• **What is required**
From the data below, copy out every line in which the word "sites" occurs.
(Dataset records)
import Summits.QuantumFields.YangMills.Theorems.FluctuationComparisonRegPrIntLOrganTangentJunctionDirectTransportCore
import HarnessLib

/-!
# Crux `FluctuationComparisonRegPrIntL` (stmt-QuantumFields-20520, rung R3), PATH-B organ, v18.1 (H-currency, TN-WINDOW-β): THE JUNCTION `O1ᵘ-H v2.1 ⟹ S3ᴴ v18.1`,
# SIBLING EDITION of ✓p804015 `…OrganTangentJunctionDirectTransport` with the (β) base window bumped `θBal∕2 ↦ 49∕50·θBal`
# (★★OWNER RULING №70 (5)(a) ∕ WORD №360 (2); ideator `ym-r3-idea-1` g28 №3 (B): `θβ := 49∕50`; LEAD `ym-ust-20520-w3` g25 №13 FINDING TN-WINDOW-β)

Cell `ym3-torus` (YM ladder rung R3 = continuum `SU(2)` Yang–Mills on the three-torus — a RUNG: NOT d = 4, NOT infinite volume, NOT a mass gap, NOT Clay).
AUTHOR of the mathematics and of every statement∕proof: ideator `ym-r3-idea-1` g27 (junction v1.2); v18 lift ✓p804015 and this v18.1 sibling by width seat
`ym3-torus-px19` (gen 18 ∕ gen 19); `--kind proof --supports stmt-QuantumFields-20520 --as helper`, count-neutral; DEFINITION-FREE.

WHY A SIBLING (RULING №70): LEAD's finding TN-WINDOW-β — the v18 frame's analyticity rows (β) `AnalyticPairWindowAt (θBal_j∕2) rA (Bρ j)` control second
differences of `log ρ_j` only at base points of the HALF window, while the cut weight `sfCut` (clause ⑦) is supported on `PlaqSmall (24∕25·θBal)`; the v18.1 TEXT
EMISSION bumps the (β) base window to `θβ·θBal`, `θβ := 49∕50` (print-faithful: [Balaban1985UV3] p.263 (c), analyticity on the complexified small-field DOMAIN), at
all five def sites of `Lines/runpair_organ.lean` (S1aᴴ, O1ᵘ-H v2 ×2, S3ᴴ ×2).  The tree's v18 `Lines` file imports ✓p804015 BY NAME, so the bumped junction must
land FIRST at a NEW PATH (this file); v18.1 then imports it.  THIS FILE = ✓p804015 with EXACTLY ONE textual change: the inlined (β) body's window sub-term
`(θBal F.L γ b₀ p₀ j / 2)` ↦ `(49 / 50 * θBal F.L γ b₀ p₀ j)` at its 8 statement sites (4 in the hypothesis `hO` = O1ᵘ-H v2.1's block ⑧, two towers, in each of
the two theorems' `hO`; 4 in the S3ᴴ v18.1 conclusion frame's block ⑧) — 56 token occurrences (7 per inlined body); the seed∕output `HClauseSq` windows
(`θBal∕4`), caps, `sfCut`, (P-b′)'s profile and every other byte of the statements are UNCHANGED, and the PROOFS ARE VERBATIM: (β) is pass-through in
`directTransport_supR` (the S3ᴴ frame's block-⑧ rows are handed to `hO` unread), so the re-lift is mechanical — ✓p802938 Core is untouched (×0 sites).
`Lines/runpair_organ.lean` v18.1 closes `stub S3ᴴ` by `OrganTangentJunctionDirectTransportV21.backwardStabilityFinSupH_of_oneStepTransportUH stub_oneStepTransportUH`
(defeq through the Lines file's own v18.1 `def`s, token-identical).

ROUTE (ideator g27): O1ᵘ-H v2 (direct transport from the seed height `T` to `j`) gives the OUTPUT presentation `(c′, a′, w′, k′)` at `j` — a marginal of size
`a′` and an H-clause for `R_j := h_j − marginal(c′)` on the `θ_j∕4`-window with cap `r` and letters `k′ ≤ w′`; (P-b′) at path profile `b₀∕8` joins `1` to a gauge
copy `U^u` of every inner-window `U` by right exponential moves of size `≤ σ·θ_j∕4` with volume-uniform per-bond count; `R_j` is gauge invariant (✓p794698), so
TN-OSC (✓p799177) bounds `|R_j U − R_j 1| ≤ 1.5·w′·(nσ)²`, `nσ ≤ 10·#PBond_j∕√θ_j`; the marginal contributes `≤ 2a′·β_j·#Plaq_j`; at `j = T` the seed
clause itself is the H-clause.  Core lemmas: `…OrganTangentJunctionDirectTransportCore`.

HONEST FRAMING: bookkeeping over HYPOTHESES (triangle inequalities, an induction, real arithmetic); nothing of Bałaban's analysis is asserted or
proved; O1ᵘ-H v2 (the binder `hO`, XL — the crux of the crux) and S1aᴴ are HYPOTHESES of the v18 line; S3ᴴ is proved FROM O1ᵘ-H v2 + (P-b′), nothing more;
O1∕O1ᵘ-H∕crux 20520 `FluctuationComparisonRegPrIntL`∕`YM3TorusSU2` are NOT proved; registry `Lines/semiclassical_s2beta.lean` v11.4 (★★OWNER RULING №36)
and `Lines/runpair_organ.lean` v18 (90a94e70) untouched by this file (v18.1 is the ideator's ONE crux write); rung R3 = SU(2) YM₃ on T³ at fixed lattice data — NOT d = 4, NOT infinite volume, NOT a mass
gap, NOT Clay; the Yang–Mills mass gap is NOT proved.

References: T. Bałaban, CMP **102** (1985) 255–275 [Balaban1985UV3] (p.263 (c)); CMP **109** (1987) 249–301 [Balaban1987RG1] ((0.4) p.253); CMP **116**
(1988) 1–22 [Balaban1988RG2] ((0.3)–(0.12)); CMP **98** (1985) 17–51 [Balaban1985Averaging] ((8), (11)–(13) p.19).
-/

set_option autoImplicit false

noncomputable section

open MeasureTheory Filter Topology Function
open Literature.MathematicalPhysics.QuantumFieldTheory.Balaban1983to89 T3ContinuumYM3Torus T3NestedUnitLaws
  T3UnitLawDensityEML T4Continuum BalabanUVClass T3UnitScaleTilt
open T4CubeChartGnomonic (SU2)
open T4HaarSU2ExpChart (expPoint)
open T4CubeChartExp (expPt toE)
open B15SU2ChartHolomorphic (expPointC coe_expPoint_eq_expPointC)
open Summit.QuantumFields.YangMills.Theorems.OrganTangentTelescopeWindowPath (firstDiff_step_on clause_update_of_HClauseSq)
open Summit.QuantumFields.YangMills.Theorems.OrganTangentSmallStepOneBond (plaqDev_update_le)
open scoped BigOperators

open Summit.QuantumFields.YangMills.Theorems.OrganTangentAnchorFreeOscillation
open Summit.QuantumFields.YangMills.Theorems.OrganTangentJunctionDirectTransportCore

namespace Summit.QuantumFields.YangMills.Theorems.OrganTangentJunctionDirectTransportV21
(End Dataset records)
(Dataset records)
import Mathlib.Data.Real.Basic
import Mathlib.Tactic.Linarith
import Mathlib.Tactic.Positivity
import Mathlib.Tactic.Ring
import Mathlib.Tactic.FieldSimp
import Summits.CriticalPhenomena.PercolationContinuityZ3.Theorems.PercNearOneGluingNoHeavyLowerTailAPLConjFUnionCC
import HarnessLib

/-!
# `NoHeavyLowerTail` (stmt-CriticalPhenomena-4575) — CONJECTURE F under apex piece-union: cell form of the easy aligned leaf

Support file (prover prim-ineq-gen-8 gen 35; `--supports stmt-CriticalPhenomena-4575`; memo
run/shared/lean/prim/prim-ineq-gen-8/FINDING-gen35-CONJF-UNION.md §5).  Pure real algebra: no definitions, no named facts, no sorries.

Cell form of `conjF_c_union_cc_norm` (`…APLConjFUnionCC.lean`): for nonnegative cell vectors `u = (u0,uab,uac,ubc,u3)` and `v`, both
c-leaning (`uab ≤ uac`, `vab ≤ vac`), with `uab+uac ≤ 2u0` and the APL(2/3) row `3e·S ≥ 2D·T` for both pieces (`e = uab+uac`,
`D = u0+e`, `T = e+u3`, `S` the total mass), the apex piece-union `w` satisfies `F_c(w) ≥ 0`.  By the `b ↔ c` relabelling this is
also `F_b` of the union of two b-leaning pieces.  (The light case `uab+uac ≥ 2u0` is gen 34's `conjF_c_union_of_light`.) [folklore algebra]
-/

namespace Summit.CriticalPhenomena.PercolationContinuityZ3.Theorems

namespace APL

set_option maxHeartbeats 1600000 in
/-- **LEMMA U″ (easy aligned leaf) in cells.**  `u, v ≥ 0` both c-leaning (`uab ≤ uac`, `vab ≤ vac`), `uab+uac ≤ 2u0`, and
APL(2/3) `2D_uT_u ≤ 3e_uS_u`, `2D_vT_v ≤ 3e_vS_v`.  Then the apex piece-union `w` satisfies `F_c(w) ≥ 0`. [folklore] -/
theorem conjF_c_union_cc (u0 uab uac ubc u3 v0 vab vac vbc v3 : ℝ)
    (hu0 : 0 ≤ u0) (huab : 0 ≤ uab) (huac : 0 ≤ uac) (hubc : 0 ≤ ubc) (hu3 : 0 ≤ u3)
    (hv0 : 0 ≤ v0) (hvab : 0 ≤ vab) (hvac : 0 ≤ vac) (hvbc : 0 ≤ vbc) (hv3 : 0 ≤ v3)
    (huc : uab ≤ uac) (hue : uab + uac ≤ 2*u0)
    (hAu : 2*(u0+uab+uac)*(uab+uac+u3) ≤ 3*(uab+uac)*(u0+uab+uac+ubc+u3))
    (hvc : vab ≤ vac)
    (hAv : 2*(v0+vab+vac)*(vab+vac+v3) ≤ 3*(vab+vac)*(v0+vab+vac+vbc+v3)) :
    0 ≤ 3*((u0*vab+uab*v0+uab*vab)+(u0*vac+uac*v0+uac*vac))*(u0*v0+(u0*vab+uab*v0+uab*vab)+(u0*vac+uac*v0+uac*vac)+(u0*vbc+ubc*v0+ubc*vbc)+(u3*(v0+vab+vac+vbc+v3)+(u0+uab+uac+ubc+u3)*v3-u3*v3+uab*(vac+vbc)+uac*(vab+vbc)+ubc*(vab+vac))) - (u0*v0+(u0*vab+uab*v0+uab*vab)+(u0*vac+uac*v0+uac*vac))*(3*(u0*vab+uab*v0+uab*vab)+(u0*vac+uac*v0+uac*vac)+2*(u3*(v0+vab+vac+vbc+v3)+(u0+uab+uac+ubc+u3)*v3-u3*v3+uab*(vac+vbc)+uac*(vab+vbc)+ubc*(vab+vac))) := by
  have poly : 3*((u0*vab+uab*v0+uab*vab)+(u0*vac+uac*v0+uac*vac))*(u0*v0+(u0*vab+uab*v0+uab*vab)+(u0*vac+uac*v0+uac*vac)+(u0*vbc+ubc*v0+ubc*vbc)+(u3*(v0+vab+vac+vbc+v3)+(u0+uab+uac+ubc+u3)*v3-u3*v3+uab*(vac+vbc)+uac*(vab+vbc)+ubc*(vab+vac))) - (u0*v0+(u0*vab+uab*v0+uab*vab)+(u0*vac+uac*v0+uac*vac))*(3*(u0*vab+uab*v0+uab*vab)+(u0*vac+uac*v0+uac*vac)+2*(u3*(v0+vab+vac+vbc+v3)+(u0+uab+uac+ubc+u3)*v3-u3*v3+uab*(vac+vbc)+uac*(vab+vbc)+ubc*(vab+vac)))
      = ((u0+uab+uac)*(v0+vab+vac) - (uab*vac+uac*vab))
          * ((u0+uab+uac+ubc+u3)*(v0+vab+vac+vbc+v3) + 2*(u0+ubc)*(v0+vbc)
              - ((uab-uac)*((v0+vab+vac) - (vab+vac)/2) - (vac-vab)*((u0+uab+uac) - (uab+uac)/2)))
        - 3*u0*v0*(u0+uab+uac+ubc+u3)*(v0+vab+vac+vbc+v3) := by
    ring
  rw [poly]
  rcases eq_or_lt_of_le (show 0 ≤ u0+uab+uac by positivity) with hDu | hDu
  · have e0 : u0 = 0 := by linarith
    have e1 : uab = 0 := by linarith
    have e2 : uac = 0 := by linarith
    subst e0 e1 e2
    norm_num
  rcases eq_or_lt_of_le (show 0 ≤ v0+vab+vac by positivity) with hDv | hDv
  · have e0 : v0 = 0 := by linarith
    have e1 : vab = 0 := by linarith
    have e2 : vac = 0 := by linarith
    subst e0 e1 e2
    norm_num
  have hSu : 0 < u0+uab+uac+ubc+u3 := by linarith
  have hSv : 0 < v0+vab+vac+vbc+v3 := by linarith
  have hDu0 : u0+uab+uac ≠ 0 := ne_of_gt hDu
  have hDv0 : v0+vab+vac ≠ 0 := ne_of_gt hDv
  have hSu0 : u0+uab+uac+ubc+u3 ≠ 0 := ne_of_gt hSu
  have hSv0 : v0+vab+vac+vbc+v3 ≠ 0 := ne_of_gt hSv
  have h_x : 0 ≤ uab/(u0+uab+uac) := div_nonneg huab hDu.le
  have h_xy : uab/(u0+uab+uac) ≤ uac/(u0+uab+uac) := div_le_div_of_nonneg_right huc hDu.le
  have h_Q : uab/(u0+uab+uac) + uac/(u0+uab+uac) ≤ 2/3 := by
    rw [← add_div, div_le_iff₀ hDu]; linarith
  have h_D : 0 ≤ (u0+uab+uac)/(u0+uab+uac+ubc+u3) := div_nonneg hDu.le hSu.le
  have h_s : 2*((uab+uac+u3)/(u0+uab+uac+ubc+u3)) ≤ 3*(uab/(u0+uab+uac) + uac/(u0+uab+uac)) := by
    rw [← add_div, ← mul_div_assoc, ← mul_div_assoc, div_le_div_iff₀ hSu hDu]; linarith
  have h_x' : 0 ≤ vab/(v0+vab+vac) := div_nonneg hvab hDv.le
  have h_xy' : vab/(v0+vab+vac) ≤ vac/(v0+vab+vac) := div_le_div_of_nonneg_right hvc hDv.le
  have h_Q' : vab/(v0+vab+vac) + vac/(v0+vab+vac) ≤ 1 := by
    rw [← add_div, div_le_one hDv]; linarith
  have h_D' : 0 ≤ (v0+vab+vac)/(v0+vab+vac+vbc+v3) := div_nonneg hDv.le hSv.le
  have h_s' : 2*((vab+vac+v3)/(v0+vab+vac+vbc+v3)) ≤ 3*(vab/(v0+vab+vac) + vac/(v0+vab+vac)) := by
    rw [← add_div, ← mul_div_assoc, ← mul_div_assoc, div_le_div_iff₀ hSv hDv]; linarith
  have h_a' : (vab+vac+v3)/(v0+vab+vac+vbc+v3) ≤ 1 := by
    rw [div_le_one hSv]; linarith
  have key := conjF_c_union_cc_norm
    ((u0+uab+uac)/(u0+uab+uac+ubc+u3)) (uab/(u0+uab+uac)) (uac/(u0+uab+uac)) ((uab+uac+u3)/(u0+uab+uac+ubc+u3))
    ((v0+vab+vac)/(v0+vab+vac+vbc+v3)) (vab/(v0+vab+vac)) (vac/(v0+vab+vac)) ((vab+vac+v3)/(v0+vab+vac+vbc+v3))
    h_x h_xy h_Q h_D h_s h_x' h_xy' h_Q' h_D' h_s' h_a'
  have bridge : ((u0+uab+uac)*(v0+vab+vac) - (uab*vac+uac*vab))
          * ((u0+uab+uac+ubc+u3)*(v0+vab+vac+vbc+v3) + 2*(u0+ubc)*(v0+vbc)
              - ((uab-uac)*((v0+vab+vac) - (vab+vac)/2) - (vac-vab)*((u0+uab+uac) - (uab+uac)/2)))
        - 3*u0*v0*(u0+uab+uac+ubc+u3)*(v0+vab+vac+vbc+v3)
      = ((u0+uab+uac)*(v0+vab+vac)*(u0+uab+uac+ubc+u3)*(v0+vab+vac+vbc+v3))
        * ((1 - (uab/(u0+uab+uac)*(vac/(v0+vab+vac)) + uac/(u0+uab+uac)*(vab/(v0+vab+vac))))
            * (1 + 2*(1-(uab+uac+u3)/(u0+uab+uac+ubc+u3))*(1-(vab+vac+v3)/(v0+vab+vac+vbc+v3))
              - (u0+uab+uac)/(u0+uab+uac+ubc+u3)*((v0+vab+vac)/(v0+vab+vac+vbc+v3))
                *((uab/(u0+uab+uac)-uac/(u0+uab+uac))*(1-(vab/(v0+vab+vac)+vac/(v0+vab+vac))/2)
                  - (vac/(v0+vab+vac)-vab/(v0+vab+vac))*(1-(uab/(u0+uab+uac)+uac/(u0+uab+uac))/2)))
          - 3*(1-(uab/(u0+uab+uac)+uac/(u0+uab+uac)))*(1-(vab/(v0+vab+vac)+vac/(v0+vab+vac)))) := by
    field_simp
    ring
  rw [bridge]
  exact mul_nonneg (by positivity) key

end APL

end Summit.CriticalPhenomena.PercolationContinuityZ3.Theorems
(End Dataset records)
• **Expected answer**
all five def sites of `Lines/runpair_organ.lean` (S1aᴴ, O1ᵘ-H v2 ×2, S3ᴴ ×2).  The tree's v18 `Lines` file imports ✓p804015 BY NAME, so the bumped junction must
`(θBal F.L γ b₀ p₀ j / 2)` ↦ `(49 / 50 * θBal F.L γ b₀ p₀ j)` at its 8 statement sites (4 in the hypothesis `hO` = O1ᵘ-H v2.1's block ⑧, two towers, in each of
`directTransport_supR` (the S3ᴴ frame's block-⑧ rows are handed to `hO` unread), so the re-lift is mechanical — ✓p802938 Core is untouched (×0 sites).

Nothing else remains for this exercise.